In 2022, Gretel is 91, and she lives by herself. Edgar died in 2008 due to asthma, and Heidi has physical and mental conditions. A family moves into the flat beneath Gretel. The mother, Madelyn, is an actress, the father, Alex, is a film producer, and their son, Henry, is nine. Gretel doesn’t like young boys, as they remind her of her brother and traumatic past. The family brings drama into Winterville Court. Gretel overhears an argument and sees Madelyn outside dragging a rock across her face. She also notices that Henry regularly has injuries and bruises.

One day, Madelyn, feeling out of sorts, asks Gretel to pick up Henry from school. Madelyn says that Gretel can’t tell Alex. If Alex finds out, he’ll kill Madelyn. The teacher must call Alex to get his approval. Later, Madelyn tries to kill herself by overdosing on sleeping pills, and Gretel discusses the situation with Eleanor, Caden’s soon-to-be fourth wife.
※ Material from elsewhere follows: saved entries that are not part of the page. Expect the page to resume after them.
import Summits.MatrixMultiplication.OmegaCensus.STPPKernelListerOrderN58DP1

/-!
# ω-census (abelian STPP census): kernel lister — ORDER capstone at `n = 58` MODULO the 35 tree-law survivor pattern(s) (part 21 of 31: root computation over `selN58P21`)

HONEST FRAMING (pub-omega census; verbatim): lottery ticket; floor = certified bounds/negative ranges.
Census STRUCTURE (seat pub-omega-stpp-2 gen 31 (generator of stpp-2 gen 30), 2026-08-29), family (b2).  Nothing here is progress on `ω`.  CONDITIONAL THEOREM: for every
finite abelian group `H` of order `58`, IF none of the 35 size patterns of `deadN58` (`234_236`, `235_235`, `235_325`, `244_244`, `244_333`, `122_423_424`, `123_333_333`, `222_333_333`, `223_234_234`, `223_234_243`, `223_234_324`, `223_234_423`, `223_243_243`, `223_243_342`, `223_243_423`, `223_243_432`, `223_342_342`, `223_342_432`, `224_243_252`, `224_252_342`, `224_252_432`, `225_252_522`, `226_332_332`, `233_233_234`, `233_233_324`, `233_233_423`, `233_234_323`, `233_234_332`, `111_122_333_333`, `111_224_243_332`, `112_131_333_333`, `222_224_332_332`, `223_223_332_332`, `223_224_242_422`, `111_112_121_333_333`) is realisable in `H` as an STPP family
(CKSU Def. 5.1), THEN every STPP family of `H` has `Σ |Aᵢ||Bᵢ||Cᵢ| ≤ 58` (no beating family, no `ω < 3` via CKSU Thm. 5.5).  The dead list is
EXACTLY the set of minimal beating size patterns (canonical classes, all block counts, all entries) that survive the seven tree laws of the kernel
lister at order `58` (single-block volume, representation count, N7, N16, N8 = Kneser over all divisors, N18, N12) — i.e. the residual census
obligation at order `58` is reduced to deciding these 35 explicit patterns per group (by search engines or future kernel kills).  Mechanism:
`KLister.volume_le_of_scan_list_dead` (`STPPKernelListerOrderKitD`) over the root computation with this dead list, split over 31 first-block
selection(s) (`decide +kernel`; python twin `gen_orderD.py`/`klister_lean.py`, 4410871 calls, canonical-equality dead test, fixpoint in 2 round(s)).
-/

open Finset

namespace Summit.MatrixMultiplication.OmegaCensus.KLister

open Literature.Computability.AlgebraicComplexity


/-- First blocks of part 21 of the root computation at order `58`. [folklore] -/
def selN58P21 : List Shape := [(2, 3, 3)]

set_option maxRecDepth 32768 in
set_option maxHeartbeats 4000000 in
/-- Root computation of the kernel lister at order `58` with the dead list `deadN58`, first blocks in `selN58P21`: `true` (twin 220317 calls). [folklore] -/
theorem scan_N58P21 : scanFirstC 58 deadN58 (fun s => selN58P21.contains s) chunksN58 = true := by
  decide +kernel

end Summit.MatrixMultiplication.OmegaCensus.KLister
They tell the police, but Gretel doesn’t think the police will stop Alex.

Gretel confronts Alex about his abusive behavior, but he discovers her past, and if she exposes him, he’ll expose her. Gretel agrees to leave the family alone but then decides to act. She kills Alex the day before Caden marries Eleanor. Gretel goes to the wedding and has a pleasant time. She then goes to jail, which she describes as a retirement home. In jail, she finally faces her past and confronts her trauma. She says her brother’s name, Bruno.